447 U.S. at 737 n. 9, 100 S.Ct. at 2447 n. 9 (emphasis and ellipsis by the Court; citations and internal quotes omitted). This footnote quotes from and adopts the core of Justice Rehnquist’s assessment in Hampton.
Developments in other parts of the law since Payner reinforce its message that appeals to “fairness” are not satisfactory substitutes for legal rules. Take for example United States v. Leon, 468 U.S. 897, 104 S.Ct. 3405, 82 L.Ed.2d 677 (1984), which held that some evidence could be used even though obtained in violation of the defendant’s fourth amendment rights. Although some cases had justified the exclusionary rule on the ground that judges should not sully their hands with evidence got at unlawfully, the Court concluded that exclusion of probative evidence serves instrumental rather than moral ends, a difference with substantial consequences for the rule's scope. 468 U.S. at 907-08, 104 S.Ct. at 3412-13. Or consider Graham v. Connor, — U.S. —, 109 S.Ct. 1865, 104 L.Ed.2d 443 (1989), eliminating substantive due process as the basis of damages awards for excessive force in arrests, on the ground that legal rules should follow the constitutional provisions directly applicable — in Graham the fourth amendment. See also Gumz v. Morrissette, 772 F.2d 1395, 1404-09 (7th Cir.1985) (concurring opinion). Many more cases could be mined from the same vein.

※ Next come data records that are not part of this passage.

import Summits.MatrixMultiplication.OmegaCensus.SmallFormats.MatMul22nRankGF7Slack6FlatMain
import HarnessLib

/-!
# ω-census family (a): slack-6 certificate replay — MAIN CHECK (bucket completeness + level-1 expansion), file 77 of 114

Cell `pub-omega` (unit `pub-omega-tensor-g18`, `pub-omega-tensor-g19`), topic `Summits/MatrixMultiplication/OmegaCensus` (sub-folder `SmallFormats`).
Framing (verbatim): lottery ticket; floor = certified bounds/negative ranges. HONEST FRAMING: machine-generated kernel replay
(`pub-omega-tensor-g19/code/py/gen6_runs19.py`, from tensor g18's `gen6_runs18.py`): `LanesOK6 h 0 3692` (every lane of the total plane passes `laneOK6`) for the elements `225 ≤ h < 228` of `PGL₂(7)` (lane pieces `mainOK6K` (flat lane checker, literal plane) of ≤ 2400 level-1 loop nodes, 3495 in this file, glued by `lanesOK6_of_piece` / `lanesOK6_append`). Soundness is in `MatMul22nRankGF7Slack6SearchSound` /
`MatMul22nRankGF7Slack6SearchFinal`; nothing here is progress on `ω`.
-/

namespace Summit.MatrixMultiplication.OmegaCensus.SmallFormats

set_option Elab.async false

set_option maxRecDepth 100000 in
set_option maxHeartbeats 400000000 in
/-- Element `225`: lanes `0 ≤ c < 3692` of the total plane pass (799 level-1 loop search nodes). -/
theorem mainOK6K_225_0 : mainOK6K 225 0 3692 = true := by decide +kernel

/-- **All 3 692 lanes of element `225` pass** (1 pieces; 799 loop search nodes). -/
theorem lanesOK6_h225 : LanesOK6 225 0 3692 := (lanesOK6_of_pieceK mainOK6K_225_0)

set_option maxRecDepth 100000 in
set_option maxHeartbeats 400000000 in
/-- Element `226`: lanes `0 ≤ c < 3692` of the total plane pass (1334 level-1 loop search nodes). -/
theorem mainOK6K_226_0 : mainOK6K 226 0 3692 = true := by decide +kernel

/-- **All 3 692 lanes of element `226` pass** (1 pieces; 1334 loop search nodes). -/
theorem lanesOK6_h226 : LanesOK6 226 0 3692 := (lanesOK6_of_pieceK mainOK6K_226_0)

set_option maxRecDepth 100000 in
set_option maxHeartbeats 400000000 in
/-- Element `227`: lanes `0 ≤ c < 3692` of the total plane pass (1362 level-1 loop search nodes). -/
theorem mainOK6K_227_0 : mainOK6K 227 0 3692 = true := by decide +kernel

/-- **All 3 692 lanes of element `227` pass** (1 pieces; 1362 loop search nodes). -/
theorem lanesOK6_h227 : LanesOK6 227 0 3692 := (lanesOK6_of_pieceK mainOK6K_227_0)

/-- **MAIN CHECK lanes for `225 ≤ · < 228`** (this file). -/
theorem lanesOK6_runM_77 : ∀ x, 225 ≤ x → x < 228 → LanesOK6 x 0 3692 := by
  intro x _h1 h2
  by_cases g226 : x < 226
  · have e : x = 225 := by omega
    subst e; exact lanesOK6_h225
  by_cases g227 : x < 227
  · have e : x = 226 := by omega
    subst e; exact lanesOK6_h226
  have e : x = 227 := by omega
  subst e; exact lanesOK6_h227

end Summit.MatrixMultiplication.OmegaCensus.SmallFormats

“Outrageousness” as a defense does more than stretch the bounds of due process. It also creates serious problems of consistency. The circuits that recognize a “due process defense” can’t agree on what it means. How much is “too much”? The nature of the question exposes it as (a) unanswerable, and (b) political. What, if anything, could separate stirring up of crime in unpalatable ways here from the Operation Greylord methods sustained in United States v. Murphy, 768 F.2d 1518, 1528-29 (7th Cir.1985)? From the “creative” endeavors in Abscam? United States v. Jannotti, 673 F.2d 578 (3d Cir.1982) (en banc). From any of the “sting” *1273operations? From the rest of the sordid drug business, so dependent on caitiff assistants? Any line we draw would be unprincipled and therefore not judicial in nature. More likely there would be no line; judges would vote their lower intestines. Such a meandering, personal approach is the antithesis of justice under law, and we ought not indulge it. Inability to describe in general terms just what makes tactics too outrageous to tolerate suggests that there is no definition — and “I know it when I see it” is not a rule of any kind, let alone a command of the Due Process Clause.

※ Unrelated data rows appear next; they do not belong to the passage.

import Mathlib.Analysis.SpecialFunctions.Gaussian.GaussianIntegral
import Mathlib.MeasureTheory.Integral.DominatedConvergence
import Literature.NumberTheory.EllipticCurves.EisensteinValuesAtI
import HarnessLib

/-!
# Hurwitz's lattice sum `∑′ (mi + n)⁻⁴ = Γ(¼)⁸/(960π²)` in real form, and the Mellin transform of
# the Glaisher theta series `∑ (m⁴ − 6m²n² + n⁴) e^{−π(m²+n²)σ}`

Topic `Literature/Analysis/SpecialFunctions`. Two bookkeeping results, both PROVED (no definitions,
no named facts), feeding the evaluation of the cubic moment `∫₀¹K(k′)³dk` (Zhou 2013, Prop. 5.1):

* `tsum_eisSummand_four_I`, **`hurwitz_latticeSum_re`** — Hurwitz's evaluation (1899) of the
  weight-4 Eisenstein series of the Gaussian lattice, `∑_{(m,n)≠0} (mi + n)⁻⁴ = Γ(¼)⁸/(960π²)`
  (`= ϖ⁴/15`), read off the tree's `g₂(ℤi + ℤ) = Γ(¼)⁸/(16π²)`
  (`Literature.NumberTheory.EllipticCurves.GaussianLattice.g₂_eq_Gamma`, with Mathlib's
  `g₂ = 60 G₄` and the tree's `G_ofUpperHalfPlane`), and its real form
  `∑_{(m,n)∈ℤ²} (m⁴ − 6m²n² + n⁴)/(m² + n²)⁴ = Γ(¼)⁸/(960π²)` (`Re (mi+n)⁻⁴ = Re(n − mi)⁴/(m²+n²)⁴`;
  the term at the origin is `0` on both sides);
* **`integral_Ioi_pow_three_mul_glaisherTheta`** — the Mellin transform at `s = 4`:
  `∫₀^∞ σ³ ∑_{(m,n)} (m⁴−6m²n²+n⁴) e^{−π(m²+n²)σ} dσ = (6/π⁴) ∑_{(m,n)} (m⁴−6m²n²+n⁴)/(m²+n²)⁴`
  (termwise `∫₀^∞ σ³e^{−πNσ}dσ = 6/(πN)⁴`; the interchange is justified by
  `|m⁴−6m²n²+n⁴| ≤ 3(m²+n²)²` and the absolute convergence of `∑′|mi+n|⁻⁴`, Mathlib's
  `EisensteinSeries.summable_norm_eisSummand`).

## References

* A. Hurwitz, *Über die Entwicklungskoeffizienten der lemniskatischen Funktionen*, Math. Ann. 51
  (1899) 196–226, §1.
* [RogersWanZucker2013] M. Rogers, J. G. Wan, I. J. Zucker, Ramanujan J. 37 (2015) 113–130,
  arXiv:1303.2259, §3 (Mellin transforms of `∑(n − im)⁴q^{n²+m²}`, eq. (18)).
-/

noncomputable section

open Real Complex _root_.MeasureTheory _root_.Set _root_.Filter
open scoped Real _root_.Topology

namespace Literature.Analysis.SpecialFunctions

open EisensteinSeries

/-! ### Hurwitz's lattice sum -/

/-- **Hurwitz (1899): `∑_{(m,n)≠0} (mi + n)⁻⁴ = Γ(¼)⁸/(960π²)`** — the full weight-4 Eisenstein
series of the Gaussian lattice `ℤi + ℤ` (`= G₄(Λ_i) = g₂(Λ_i)/60`; the summand at `(0,0)` is `0`).
[folklore] -/
theorem tsum_eisSummand_four_I :
    ∑' v : Fin 2 → ℤ, eisSummand 4 v UpperHalfPlane.I =
      (Real.Gamma (1 / 4) : ℂ) ^ 8 / (960 * (π : ℂ) ^ 2) := by
  have hg := Literature.NumberTheory.EllipticCurves.GaussianLattice.g₂_eq_Gamma
  rw [PeriodPair.g₂, PeriodPair.G_ofUpperHalfPlane] at hg
  have h : ∑' v : Fin 2 → ℤ, eisSummand ((4 : ℕ) : ℤ) v UpperHalfPlane.I =
      (Real.Gamma (1 / 4) : ℂ) ^ 8 / (960 * (π : ℂ) ^ 2) := by
    have hπ : (π : ℂ) ≠ 0 := Complex.ofReal_ne_zero.mpr Real.pi_ne_zero
    field_simp at hg
    field_simp
    linear_combination hg
  exact_mod_cast h

/-- The weight-4 summand at `τ = i` in coordinates: `(mi + n)⁻⁴`. [folklore] -/
theorem eisSummand_four_I (v : Fin 2 → ℤ) :
    eisSummand 4 v UpperHalfPlane.I = (((v 0 : ℂ) * I + v 1) ^ 4)⁻¹ := by
  rw [eisSummand, UpperHalfPlane.coe_I, zpow_neg, show ((4 : ℤ)) = ((4 : ℕ) : ℤ) from rfl, zpow_natCast]

/-- `Re (mi + n)⁻⁴ = (m⁴ − 6m²n² + n⁴)/(m² + n²)⁴` (also at `(m,n) = (0,0)`, where both sides are
`0`). [folklore] -/
theorem re_inv_pow_four (m n : ℤ) :
    ((((m : ℂ) * I + n) ^ 4)⁻¹).re =
      ((m : ℝ) ^ 4 - 6 * (m : ℝ) ^ 2 * (n : ℝ) ^ 2 + (n : ℝ) ^ 4) / ((m : ℝ) ^ 2 + (n : ℝ) ^ 2) ^ 4 := by
  have hexp : ((m : ℂ) * I + n) ^ 4 =
      (((m : ℝ) ^ 4 - 6 * (m : ℝ) ^ 2 * (n : ℝ) ^ 2 + (n : ℝ) ^ 4 : ℝ) : ℂ) +
        ((4 * (m : ℝ) * (n : ℝ) ^ 3 - 4 * (m : ℝ) ^ 3 * (n : ℝ) : ℝ) : ℂ) * I := by
    push_cast
    linear_combination ((m : ℂ) ^ 4 * (I ^ 2 - 1) + 4 * (m : ℂ) ^ 3 * n * I + 6 * (m : ℂ) ^ 2 * (n : ℂ) ^ 2) * I_sq
  have hns : Complex.normSq (((m : ℂ) * I + n) ^ 4) = (((m : ℝ) ^ 2 + (n : ℝ) ^ 2) ^ 4) := by
    rw [map_pow, show ((m : ℂ) * I + n) = ((n : ℝ) : ℂ) + ((m : ℝ) : ℂ) * I by push_cast; ring,
      Complex.normSq_add_mul_I]
    ring
  rw [Complex.inv_re, hns, hexp, Complex.add_re, Complex.ofReal_re, Complex.re_ofReal_mul, Complex.I_re,
    mul_zero, add_zero]

/-- Reindexing `Fin 2 → ℤ` by `ℤ × ℤ`. [folklore] -/
theorem tsum_finTwoArrow_eq_tsum_prod {α : Type*} [AddCommMonoid α] [TopologicalSpace α]
    (f : ℤ → ℤ → α) :
    ∑' v : Fin 2 → ℤ, f (v 0) (v 1) = ∑' p : ℤ × ℤ, f p.1 p.2 := by
  rw [← (finTwoArrowEquiv ℤ).symm.tsum_eq]
  rfl

/-- The norms `‖(mi+n)⁻⁴‖` are summable over `ℤ × ℤ` (Mathlib's Eisenstein summability,
reindexed). [folklore] -/
theorem summable_norm_inv_pow_four :
    Summable fun p : ℤ × ℤ => ‖((((p.1 : ℂ) * I + p.2) ^ 4)⁻¹)‖ := by
  have h := summable_norm_eisSummand (by norm_num : (3 : ℤ) ≤ 4) UpperHalfPlane.I
  rw [← (finTwoArrowEquiv ℤ).symm.summable_iff] at h
  refine h.congr (fun p => ?_)
  simp only [Function.comp, eisSummand_four_I]
  rfl

/-- **Hurwitz's lattice sum, real form**:
`∑_{(m,n)∈ℤ²} (m⁴ − 6m²n² + n⁴)/(m² + n²)⁴ = Γ(¼)⁸/(960π²)`. [folklore] -/
theorem hurwitz_latticeSum_re :
    ∑' p : ℤ × ℤ, ((p.1 : ℝ) ^ 4 - 6 * (p.1 : ℝ) ^ 2 * (p.2 : ℝ) ^ 2 + (p.2 : ℝ) ^ 4) /
        ((p.1 : ℝ) ^ 2 + (p.2 : ℝ) ^ 2) ^ 4 =
      Real.Gamma (1 / 4) ^ 8 / (960 * π ^ 2) := by
  have h := tsum_eisSummand_four_I
  simp_rw [eisSummand_four_I] at h
  rw [tsum_finTwoArrow_eq_tsum_prod (fun m n => (((m : ℂ) * I + n) ^ 4)⁻¹)] at h
  have hre := congrArg Complex.re h
  rw [Complex.re_tsum summable_norm_inv_pow_four.of_norm] at hre
  simp_rw [re_inv_pow_four] at hre
  rw [hre]
  have : ((Real.Gamma (1 / 4) : ℂ) ^ 8 / (960 * (π : ℂ) ^ 2)) =
      ((Real.Gamma (1 / 4) ^ 8 / (960 * π ^ 2) : ℝ) : ℂ) := by push_cast; ring
  rw [this, Complex.ofReal_re]

/-! ### The Mellin transform of the Glaisher theta series at `s = 4` -/

/-- `∫₀^∞ σ³ e^{−rσ} dσ = 6/r⁴` for `r > 0`. [folklore] -/
theorem integral_Ioi_pow_three_mul_exp_neg_mul {r : ℝ} (hr : 0 < r) :
    ∫ σ in Ioi (0 : ℝ), σ ^ 3 * rexp (-(r * σ)) = 6 / r ^ 4 := by
  have h := integral_rpow_mul_exp_neg_mul_Ioi (by norm_num : (0 : ℝ) < 4) hr
  have h4 : Real.Gamma 4 = 6 := by
    rw [show (4 : ℝ) = (3 : ℕ) + 1 by norm_num, Real.Gamma_nat_eq_factorial]
    norm_num [Nat.factorial]
  rw [h4, show (4 : ℝ) - 1 = ((3 : ℕ) : ℝ) by norm_num] at h
  rw [show (1 / r) ^ (4 : ℝ) = (1 / r) ^ ((4 : ℕ) : ℝ) by norm_num] at h
  simp_rw [Real.rpow_natCast] at h
  rw [h]
  field_simp

/-- `σ³ e^{−rσ}` is integrable on `(0,∞)` for `r > 0`. [folklore] -/
theorem integrableOn_pow_three_mul_exp_neg_mul {r : ℝ} (hr : 0 < r) :
    IntegrableOn (fun σ : ℝ => σ ^ 3 * rexp (-(r * σ))) (Ioi 0) := by
  have h := integrableOn_rpow_mul_exp_neg_mul_rpow (by norm_num : (-1 : ℝ) < 3) le_rfl hr
  refine (integrableOn_congr_fun (fun σ hσ => ?_) measurableSet_Ioi).mp h
  have hσ' : (0 : ℝ) ≤ σ := le_of_lt hσ
  rw [Real.rpow_one, show (3 : ℝ) = ((3 : ℕ) : ℝ) by norm_num, Real.rpow_natCast]
  ring_nf

/-- `|m⁴ − 6m²n² + n⁴| ≤ 3(m² + n²)²`. [folklore] -/
theorem abs_glaisherWeight_le (m n : ℝ) :
    |m ^ 4 - 6 * m ^ 2 * n ^ 2 + n ^ 4| ≤ 3 * (m ^ 2 + n ^ 2) ^ 2 := by
  rw [abs_le]
  constructor <;> nlinarith [sq_nonneg m, sq_nonneg n, mul_nonneg (sq_nonneg m) (sq_nonneg n),
    sq_nonneg (m ^ 2), sq_nonneg (n ^ 2)]

/-- `‖(mi+n)⁻⁴‖ = 1/(m²+n²)²`. [folklore] -/
theorem norm_inv_pow_four (m n : ℤ) :
    ‖((((m : ℂ) * I + n) ^ 4)⁻¹)‖ = 1 / ((m : ℝ) ^ 2 + (n : ℝ) ^ 2) ^ 2 := by
  rw [norm_inv, norm_pow, show ((m : ℂ) * I + n) = ((n : ℝ) : ℂ) + ((m : ℝ) : ℂ) * I by push_cast; ring,
    Complex.norm_add_mul_I, show (4 : ℕ) = 2 * 2 from rfl, pow_mul, Real.sq_sqrt (by positivity), one_div]
  congr 1
  ring

/-- **Mellin transform of the Glaisher theta series at `s = 4`**:
`∫₀^∞ σ³ ∑_{(m,n)∈ℤ²} (m⁴−6m²n²+n⁴) e^{−π(m²+n²)σ} dσ = (6/π⁴) ∑_{(m,n)} (m⁴−6m²n²+n⁴)/(m²+n²)⁴`
(the inner series written with the weight outside the `σ`-dependent factor; termwise
`∫₀^∞σ³e^{−πNσ}dσ = 6/(πN)⁴`, interchange by absolute convergence). [cite: RogersWanZucker2013, §3 eq. (18)] -/
theorem integral_Ioi_pow_three_mul_glaisherTheta :
    ∫ σ in Ioi (0 : ℝ), ∑' p : ℤ × ℤ, ((p.1 : ℝ) ^ 4 - 6 * (p.1 : ℝ) ^ 2 * (p.2 : ℝ) ^ 2 + (p.2 : ℝ) ^ 4) *
        (σ ^ 3 * rexp (-(π * ((p.1 : ℝ) ^ 2 + (p.2 : ℝ) ^ 2) * σ))) =
      6 / π ^ 4 * ∑' p : ℤ × ℤ, ((p.1 : ℝ) ^ 4 - 6 * (p.1 : ℝ) ^ 2 * (p.2 : ℝ) ^ 2 + (p.2 : ℝ) ^ 4) /
        ((p.1 : ℝ) ^ 2 + (p.2 : ℝ) ^ 2) ^ 4 := by
  -- the terms and their integrals
  set w : ℤ × ℤ → ℝ := fun p => (p.1 : ℝ) ^ 4 - 6 * (p.1 : ℝ) ^ 2 * (p.2 : ℝ) ^ 2 + (p.2 : ℝ) ^ 4 with hw
  set N : ℤ × ℤ → ℝ := fun p => (p.1 : ℝ) ^ 2 + (p.2 : ℝ) ^ 2 with hN
  have hN0 : ∀ p : ℤ × ℤ, p ≠ 0 → 0 < N p := by
    intro p hp
    simp only [hN]
    rcases p with ⟨m, n⟩
    have : m ≠ 0 ∨ n ≠ 0 := by
      by_contra h
      simp only [not_or, ne_eq, not_not] at h
      exact hp (Prod.ext h.1 h.2)
    rcases this with h | h
    · have : (m : ℝ) ≠ 0 := Int.cast_ne_zero.mpr h
      positivity
    · have : (n : ℝ) ≠ 0 := Int.cast_ne_zero.mpr h
      positivity
  have hw0 : w 0 = 0 := by simp [hw]
  -- termwise integral
  have hterm : ∀ p : ℤ × ℤ, ∫ σ in Ioi (0 : ℝ), w p * (σ ^ 3 * rexp (-(π * N p * σ))) =
      6 / π ^ 4 * (w p / N p ^ 4) := by
    intro p
    by_cases hp : p = 0
    · subst hp
      simp [hw0]
    · have hr : 0 < π * N p := mul_pos Real.pi_pos (hN0 p hp)
      rw [integral_const_mul, integral_Ioi_pow_three_mul_exp_neg_mul hr]
      have hNp : N p ≠ 0 := (hN0 p hp).ne'
      have hπ : π ≠ 0 := Real.pi_pos.ne'
      field_simp
  -- integrability of each term
  have hint : ∀ p : ℤ × ℤ, Integrable (fun σ : ℝ => w p * (σ ^ 3 * rexp (-(π * N p * σ))))
      (volume.restrict (Ioi 0)) := by
    intro p
    by_cases hp : p = 0
    · subst hp
      simp [hw0]
    · exact ((integrableOn_pow_three_mul_exp_neg_mul (mul_pos Real.pi_pos (hN0 p hp))).const_mul _)
  -- summability of the integrated norms: `∫‖F p‖ = |w| 6/(πN)⁴ ≤ (18/π⁴)/N²`
  have hnorm : ∀ p : ℤ × ℤ, ∫ σ in Ioi (0 : ℝ), ‖w p * (σ ^ 3 * rexp (-(π * N p * σ)))‖ =
      |w p| * ∫ σ in Ioi (0 : ℝ), σ ^ 3 * rexp (-(π * N p * σ)) := by
    intro p
    rw [← integral_const_mul]
    refine setIntegral_congr_fun measurableSet_Ioi (fun σ hσ => ?_)
    rw [norm_mul, Real.norm_eq_abs, Real.norm_eq_abs]
    congr 1
    exact abs_of_nonneg (mul_nonneg (pow_nonneg (le_of_lt hσ) 3) (Real.exp_pos _).le)
  have hsum : Summable fun p : ℤ × ℤ => ∫ σ in Ioi (0 : ℝ), ‖w p * (σ ^ 3 * rexp (-(π * N p * σ)))‖ := by
    refine Summable.of_nonneg_of_le (fun p => integral_nonneg (fun σ => norm_nonneg _))
      (fun p => ?_) ((summable_norm_inv_pow_four).mul_left (18 / π ^ 4))
    rw [hnorm p, norm_inv_pow_four]
    by_cases hp : p = 0
    · subst hp
      simp [hw0]
    · have hNp := hN0 p hp
      rw [integral_Ioi_pow_three_mul_exp_neg_mul (mul_pos Real.pi_pos hNp)]
      have hwle : |w p| ≤ 3 * N p ^ 2 := abs_glaisherWeight_le _ _
      have hπ4 : 0 < π ^ 4 := by positivity
      rw [show |w p| * (6 / (π * N p) ^ 4) = (6 / π ^ 4) * (|w p| / N p ^ 4) by
        rw [mul_pow]; field_simp]
      rw [show 18 / π ^ 4 * (1 / ((p.1 : ℝ) ^ 2 + (p.2 : ℝ) ^ 2) ^ 2) = (6 / π ^ 4) * (3 / N p ^ 2) by
        simp only [hN]; ring]
      refine mul_le_mul_of_nonneg_left ?_ (by positivity)
      rw [div_le_div_iff₀ (by positivity) (by positivity)]
      nlinarith [hwle, pow_pos hNp 2]
  -- interchange
  rw [← integral_tsum_of_summable_integral_norm hint hsum, ← tsum_mul_left]
  exact tsum_congr hterm

end Literature.Analysis.SpecialFunctions

end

The kinds of prosecutions that trouble me most are not those like Operation Grey-lord or offers of sex in exchange for cocaine, but those that impose costs on the innocent. Take for example a sting in which the FBI sets up a fence and buys stolen goods. The money the government pumps into the business must lead people to steal things to sell to the FBI — with misery for the victims of the burglary and potential violence in the process. Stings have been upheld consistently, however, and we have concluded that the innocent victims cannot recover damages from the government. Powers v. Lightner, 820 F.2d 818 (7th Cir.1987). Methods such as those used to ensnare Miller do not injure bystanders and so do not trouble me. Other judges are offended by immorality (such as sponsoring an informant’s use of sexual favors as currency) or by acts that endanger informants (such as supplying them with drugs for personal use) but not by a traditional sting. This shows the subjective basis of the concern — all the more reason not to have such a doctrine in our law.